/-! ### The discharge -/

/-- **Granville–Mollin 2000, §5C, the display preceding (5.5): PROVED.** For every `C > 9` there
are `K, η₀, d₀` such that for every negative fundamental `d ≡ 1 (mod 4)` with `|d| ≥ d₀`, every
real zero `β = 1 − 1/(η log|d|)` of `L(s, (d/·))` with `η ≥ η₀`, and every `x` with
`|d|^C ≤ x < |d|^η`: `∑_{p ≤ x} ω_{f_d}(p) log p ≤ K x log x / (η log|d|)` (here with `η₀ = 3`,
`d₀ = 1024`; the proof is the elementary sieve route described in the module docstring, not the
explicit-formula argument of the source). [cite: GranvilleMollin2000, §5C (display before (5.5))] -/
theorem GranvilleMollin2000_eq5_5'_holds : GranvilleMollin2000_eq5_5' := by
  intro C hC
  obtain ⟨K₁, hK₁, hmain⟩ := exists_LOne_mul_prod_le
  obtain ⟨C₀, hC₀, hSiegel⟩ := Siegel.exists_one_sub_realZero_ge (ε := 1 / 4) (by norm_num)
  set Cfl : ℝ := SieveSequence.flConst 2 (4 * Real.exp (17 + 12 / Real.log 2)) with hCfl
  have hCfl0 : 0 < Cfl := SieveSequence.flConst_pos (by norm_num) (by positivity)
  refine ⟨4 / C₀ + (1 + Cfl) * K₁ + 5 / C₀, 3, 1024, ?_⟩
  intro d hd hd₀ q _ hqd χ hprim hquad η hη hzero x hxC _hxη
  -- `|d| = q` as real numbers
  have hqR : |(d : ℝ)| = (q : ℝ) := by
    have h := congrArg (fun t : ℤ => (t : ℝ)) hqd
    simp only [Int.cast_natCast, Int.cast_abs] at h
    exact h.symm
  rw [hqR] at hd₀ hzero hxC
  rw [hqR]
  -- basic quantities
  have hq0 : (0 : ℝ) < q := by linarith
  have hq1 : (1 : ℝ) ≤ q := by linarith
  have hq2' : (2 : ℕ) ≤ q := by exact_mod_cast (show (2 : ℝ) ≤ q by linarith)
  have hχ1 : χ ≠ 1 := ne_one_of_isPrimitive hq2' hprim
  have hχsq : χ ^ 2 = 1 := hquad.sq_eq_one
  have hlogq : 1 < Real.log q := by
    -- `log q > 1 ⟺ q > e` (as in `Literature.NumberTheory.Sieve.GreenTao2008.one_lt_log_of_three_le`)
    rw [Real.lt_log_iff_exp_lt hq0]
    have := Real.exp_one_lt_d9
    linarith
  set L := Real.log q with hL
  have hL0 : 0 < L := by linarith
  have hη0 : 0 < η := by linarith
  have hηL : 0 < η * L := by positivity
  -- Siegel: `η log q ≤ q^{1/4} / C₀`
  have hβform : (1 : ℝ) - (1 - 1 / (η * L)) = 1 / (η * L) := by ring
  have hS := hSiegel q χ hχsq hχ1 (1 - 1 / (η * L)) hzero
  rw [hβform] at hS
  have hq4pos : 0 < (q : ℝ) ^ (1 / 4 : ℝ) := Real.rpow_pos_of_pos hq0 _
  have hηLle : η * L ≤ (q : ℝ) ^ (1 / 4 : ℝ) / C₀ := by
    have hqpow : (q : ℝ) ^ (-(1 / 4) : ℝ) = ((q : ℝ) ^ (1 / 4 : ℝ))⁻¹ := Real.rpow_neg hq0.le _
    have h1 : C₀ ≤ 1 / (η * L) * (q : ℝ) ^ (1 / 4 : ℝ) := by
      have h := hS
      rw [hqpow, ← div_eq_mul_inv, div_le_iff₀ hq4pos] at h
      exact h
    rw [le_div_iff₀ hC₀]
    calc η * L * C₀ ≤ η * L * (1 / (η * L) * (q : ℝ) ^ (1 / 4 : ℝ)) :=
          mul_le_mul_of_nonneg_left h1 hηL.le
      _ = (q : ℝ) ^ (1 / 4 : ℝ) := by field_simp
  -- `x`
  have hqC : 0 < (q : ℝ) ^ C := Real.rpow_pos_of_pos hq0 C
  have hx0 : 0 < x := lt_of_lt_of_le hqC hxC
  have hlogx : C * L ≤ Real.log x := by
    rw [hL, ← Real.log_rpow hq0]
    exact Real.log_le_log hqC hxC
  have hlogx0 : 0 < Real.log x := by nlinarith
  have hsqrt : (q : ℝ) ^ (C / 2) ≤ Real.sqrt x := by
    have : (q : ℝ) ^ (C / 2) = Real.sqrt ((q : ℝ) ^ C) := by
      rw [Real.sqrt_eq_rpow, ← Real.rpow_mul hq0.le]
      ring_nf
    rw [this]
    exact Real.sqrt_le_sqrt hxC
  -- `z = q^{1/10}`
  set z : ℝ := (q : ℝ) ^ (1 / 10 : ℝ) with hz
  have hz2 : 2 ≤ z := two_le_rpow_tenth hd₀
  have hz0 : 0 < z := by linarith
  have hzq : z ≤ q := by
    rw [hz]
    calc (q : ℝ) ^ (1 / 10 : ℝ) ≤ (q : ℝ) ^ (1 : ℝ) := Real.rpow_le_rpow_of_exponent_le hq1 (by norm_num)
      _ = q := Real.rpow_one _
  have hqx : (q : ℝ) ≤ x := by
    calc (q : ℝ) = (q : ℝ) ^ (1 : ℝ) := (Real.rpow_one _).symm
      _ ≤ (q : ℝ) ^ C := Real.rpow_le_rpow_of_exponent_le hq1 (by linarith)
      _ ≤ x := hxC
  have hzx : z ≤ x := hzq.trans hqx
  have hz3 : z ^ 3 = (q : ℝ) ^ (3 / 10 : ℝ) := by
    rw [hz, ← Real.rpow_natCast, ← Real.rpow_mul hq0.le]
    norm_num
  -- (3) the main term
  have hLV := hmain q hd₀ χ hχ1 hχsq η hη hzero
  set Vz := ∏ p ∈ Nat.primesBelow ⌈z⌉₊, (1 - (p : ℝ)⁻¹) * (1 - reChar χ p / p) with hVz
  -- (4) the sieve
  have hsieve := Literature.NumberTheory.Sieve.sum_primes_one_add_reChar_le χ hχ1 hχsq hz2 hzx
  set Swin := ∑ p ∈ (Nat.primesLE ⌊x⌋₊).filter (fun p : ℕ => z ≤ (p : ℝ)), (1 + reChar χ p) with hSwin
  -- (4a) main term of the sieve
  have ha : (1 + Cfl) * ((χ.LFunction 1).re * x * Vz) ≤ (1 + Cfl) * K₁ * (x / (η * L)) := by
    have : (χ.LFunction 1).re * x * Vz = x * ((χ.LFunction 1).re * Vz) := by ring
    rw [this, mul_assoc (1 + Cfl) K₁, show K₁ * (x / (η * L)) = x * (K₁ / (η * L)) by ring]
    exact mul_le_mul_of_nonneg_left (mul_le_mul_of_nonneg_left hLV hx0.le) (by linarith)
  -- (4b) remainder of the sieve: `5 q √x z³ ≤ (5/C₀) x/(η log q)`
  have hb : 5 * (q : ℝ) * Real.sqrt x * z ^ 3 ≤ 5 / C₀ * (x / (η * L)) := by
    rw [show 5 / C₀ * (x / (η * L)) = (5 / C₀ * x) / (η * L) by ring, le_div_iff₀ hηL]
    have hpow : (q : ℝ) * z ^ 3 * (q : ℝ) ^ (1 / 4 : ℝ) = (q : ℝ) ^ (31 / 20 : ℝ) := by
      rw [hz3, show (31 / 20 : ℝ) = 1 + 3 / 10 + 1 / 4 by norm_num, Real.rpow_add hq0,
        Real.rpow_add hq0, Real.rpow_one]
    have h31 : (q : ℝ) ^ (31 / 20 : ℝ) ≤ Real.sqrt x :=
      le_trans (Real.rpow_le_rpow_of_exponent_le hq1 (by linarith)) hsqrt
    have hsx : 0 ≤ Real.sqrt x := Real.sqrt_nonneg x
    calc 5 * (q : ℝ) * Real.sqrt x * z ^ 3 * (η * L)
        ≤ 5 * (q : ℝ) * Real.sqrt x * z ^ 3 * ((q : ℝ) ^ (1 / 4 : ℝ) / C₀) := by gcongr
      _ = 5 / C₀ * Real.sqrt x * ((q : ℝ) * z ^ 3 * (q : ℝ) ^ (1 / 4 : ℝ)) := by ring
      _ = 5 / C₀ * Real.sqrt x * (q : ℝ) ^ (31 / 20 : ℝ) := by rw [hpow]
      _ ≤ 5 / C₀ * Real.sqrt x * Real.sqrt x := by gcongr
      _ = 5 / C₀ * x := by rw [mul_assoc, Real.mul_self_sqrt hx0.le]
  -- (5a) the small primes `p < z`: at most `⌈z⌉ ≤ 2z` of them, each with `ω(p) ≤ 2`
  have hc : ∑ p ∈ (Nat.primesLE ⌊x⌋₊).filter (fun p : ℕ => ¬ z ≤ (p : ℝ)),
      (Literature.NumberTheory.Sieve.polyRootCountMod ![rabinowitschPoly d] p : ℝ) ≤ 4 * z := by
    set T := (Nat.primesLE ⌊x⌋₊).filter (fun p : ℕ => ¬ z ≤ (p : ℝ)) with hT
    have hsub : T ⊆ Finset.range ⌈z⌉₊ := by
      intro p hp
      rw [hT, Finset.mem_filter, not_le] at hp
      exact Finset.mem_range.mpr (Nat.lt_ceil.mpr hp.2)
    have hcard : (#T : ℝ) ≤ 2 * z := by
      calc (#T : ℝ) ≤ #(Finset.range ⌈z⌉₊) := by exact_mod_cast Finset.card_le_card hsub
        _ = ⌈z⌉₊ := by rw [Finset.card_range]
        _ ≤ z + 1 := (Nat.ceil_lt_add_one hz0.le).le
        _ ≤ 2 * z := by linarith
    calc ∑ p ∈ T, (Literature.NumberTheory.Sieve.polyRootCountMod ![rabinowitschPoly d] p : ℝ)
        ≤ ∑ _p ∈ T, (2 : ℝ) := Finset.sum_le_sum fun p hp => by
          rw [hT, Finset.mem_filter, Nat.mem_primesLE] at hp
          exact polyRootCountMod_real_le_two hd hqd hp.1.2
      _ = 2 * #T := by rw [Finset.sum_const, nsmul_eq_mul]; ring
      _ ≤ 2 * (2 * z) := by gcongr
      _ = 4 * z := by ring
  have hc' : 4 * z ≤ 4 / C₀ * (x / (η * L)) := by
    rw [show 4 / C₀ * (x / (η * L)) = (4 / C₀ * x) / (η * L) by ring, le_div_iff₀ hηL]
    have hpow : z * (q : ℝ) ^ (1 / 4 : ℝ) = (q : ℝ) ^ (7 / 20 : ℝ) := by
      rw [hz, ← Real.rpow_add hq0]; norm_num
    have h7 : (q : ℝ) ^ (7 / 20 : ℝ) ≤ x :=
      le_trans (Real.rpow_le_rpow_of_exponent_le hq1 (by linarith)) hxC
    calc 4 * z * (η * L) ≤ 4 * z * ((q : ℝ) ^ (1 / 4 : ℝ) / C₀) := by gcongr
      _ = 4 / C₀ * (z * (q : ℝ) ^ (1 / 4 : ℝ)) := by ring
      _ = 4 / C₀ * (q : ℝ) ^ (7 / 20 : ℝ) := by rw [hpow]
      _ ≤ 4 / C₀ * x := by gcongr
  -- (5b) the large primes `z ≤ p ≤ x` carry `ω(p) = 1 + χ(p)`
  have hd' : ∑ p ∈ (Nat.primesLE ⌊x⌋₊).filter (fun p : ℕ => z ≤ (p : ℝ)),
      (Literature.NumberTheory.Sieve.polyRootCountMod ![rabinowitschPoly d] p : ℝ) = Swin := by
    rw [hSwin]
    refine Finset.sum_congr rfl fun p hp => ?_
    rw [Finset.mem_filter, Nat.mem_primesLE] at hp
    exact polyRootCountMod_eq_one_add_reChar hd hqd χ hprim hquad hp.1.2
  -- (5c) `log p ≤ log x` on the range
  have hsum : ∑ p ∈ Nat.primesLE ⌊x⌋₊,
      (Literature.NumberTheory.Sieve.polyRootCountMod ![rabinowitschPoly d] p : ℝ) * Real.log p ≤
      Real.log x * ∑ p ∈ Nat.primesLE ⌊x⌋₊,
        (Literature.NumberTheory.Sieve.polyRootCountMod ![rabinowitschPoly d] p : ℝ) := by
    rw [Finset.mul_sum]
    refine Finset.sum_le_sum fun p hp => ?_
    rw [Nat.mem_primesLE] at hp
    have hp0 : (0 : ℝ) < p := by exact_mod_cast hp.2.pos
    have hpx : (p : ℝ) ≤ x := le_trans (by exact_mod_cast hp.1) (Nat.floor_le hx0.le)
    have hlogp : Real.log p ≤ Real.log x := Real.log_le_log hp0 hpx
    have hω0 : (0 : ℝ) ≤ (Literature.NumberTheory.Sieve.polyRootCountMod ![rabinowitschPoly d] p : ℝ) :=
      Nat.cast_nonneg _
    calc (Literature.NumberTheory.Sieve.polyRootCountMod ![rabinowitschPoly d] p : ℝ) * Real.log p
        ≤ (Literature.NumberTheory.Sieve.polyRootCountMod ![rabinowitschPoly d] p : ℝ) * Real.log x :=
          mul_le_mul_of_nonneg_left hlogp hω0
      _ = Real.log x * _ := mul_comm _ _
  -- assemble
  have htot : ∑ p ∈ Nat.primesLE ⌊x⌋₊,
      (Literature.NumberTheory.Sieve.polyRootCountMod ![rabinowitschPoly d] p : ℝ) ≤
      (4 / C₀ + (1 + Cfl) * K₁ + 5 / C₀) * (x / (η * L)) := by
    rw [← Finset.sum_filter_add_sum_filter_not (Nat.primesLE ⌊x⌋₊) (fun p : ℕ => z ≤ (p : ℝ)), hd']
    have hS' : Swin ≤ (1 + Cfl) * K₁ * (x / (η * L)) + 5 / C₀ * (x / (η * L)) := by
      rw [hSwin]; linarith [hsieve, ha, hb]
    linarith [hc, hc', hS']
  have hK0 : 0 ≤ 4 / C₀ + (1 + Cfl) * K₁ + 5 / C₀ := by positivity
  calc ∑ p ∈ Nat.primesLE ⌊x⌋₊,
        (Literature.NumberTheory.Sieve.polyRootCountMod ![rabinowitschPoly d] p : ℝ) * Real.log p
      ≤ Real.log x * ∑ p ∈ Nat.primesLE ⌊x⌋₊,
          (Literature.NumberTheory.Sieve.polyRootCountMod ![rabinowitschPoly d] p : ℝ) := hsum
    _ ≤ Real.log x * ((4 / C₀ + (1 + Cfl) * K₁ + 5 / C₀) * (x / (η * L))) :=
        mul_le_mul_of_nonneg_left htot hlogx0.le
    _ = (4 / C₀ + (1 + Cfl) * K₁ + 5 / C₀) * (x * Real.log x / (η * L)) := by ring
■ ■ ■
## Try it
Write down exactly the span of lines above from the one containing "ℝ) ≤ 4 * z := by" to the one containing "rw [hT, Finset.mem_filter, not_le]", both ends included.

## Result of the task
      (Literature.NumberTheory.Sieve.polyRootCountMod ![rabinowitschPoly d] p : ℝ) ≤ 4 * z := by
    set T := (Nat.primesLE ⌊x⌋₊).filter (fun p : ℕ => ¬ z ≤ (p : ℝ)) with hT
    have hsub : T ⊆ Finset.range ⌈z⌉₊ := by
      intro p hp
      rw [hT, Finset.mem_filter, not_le] at hp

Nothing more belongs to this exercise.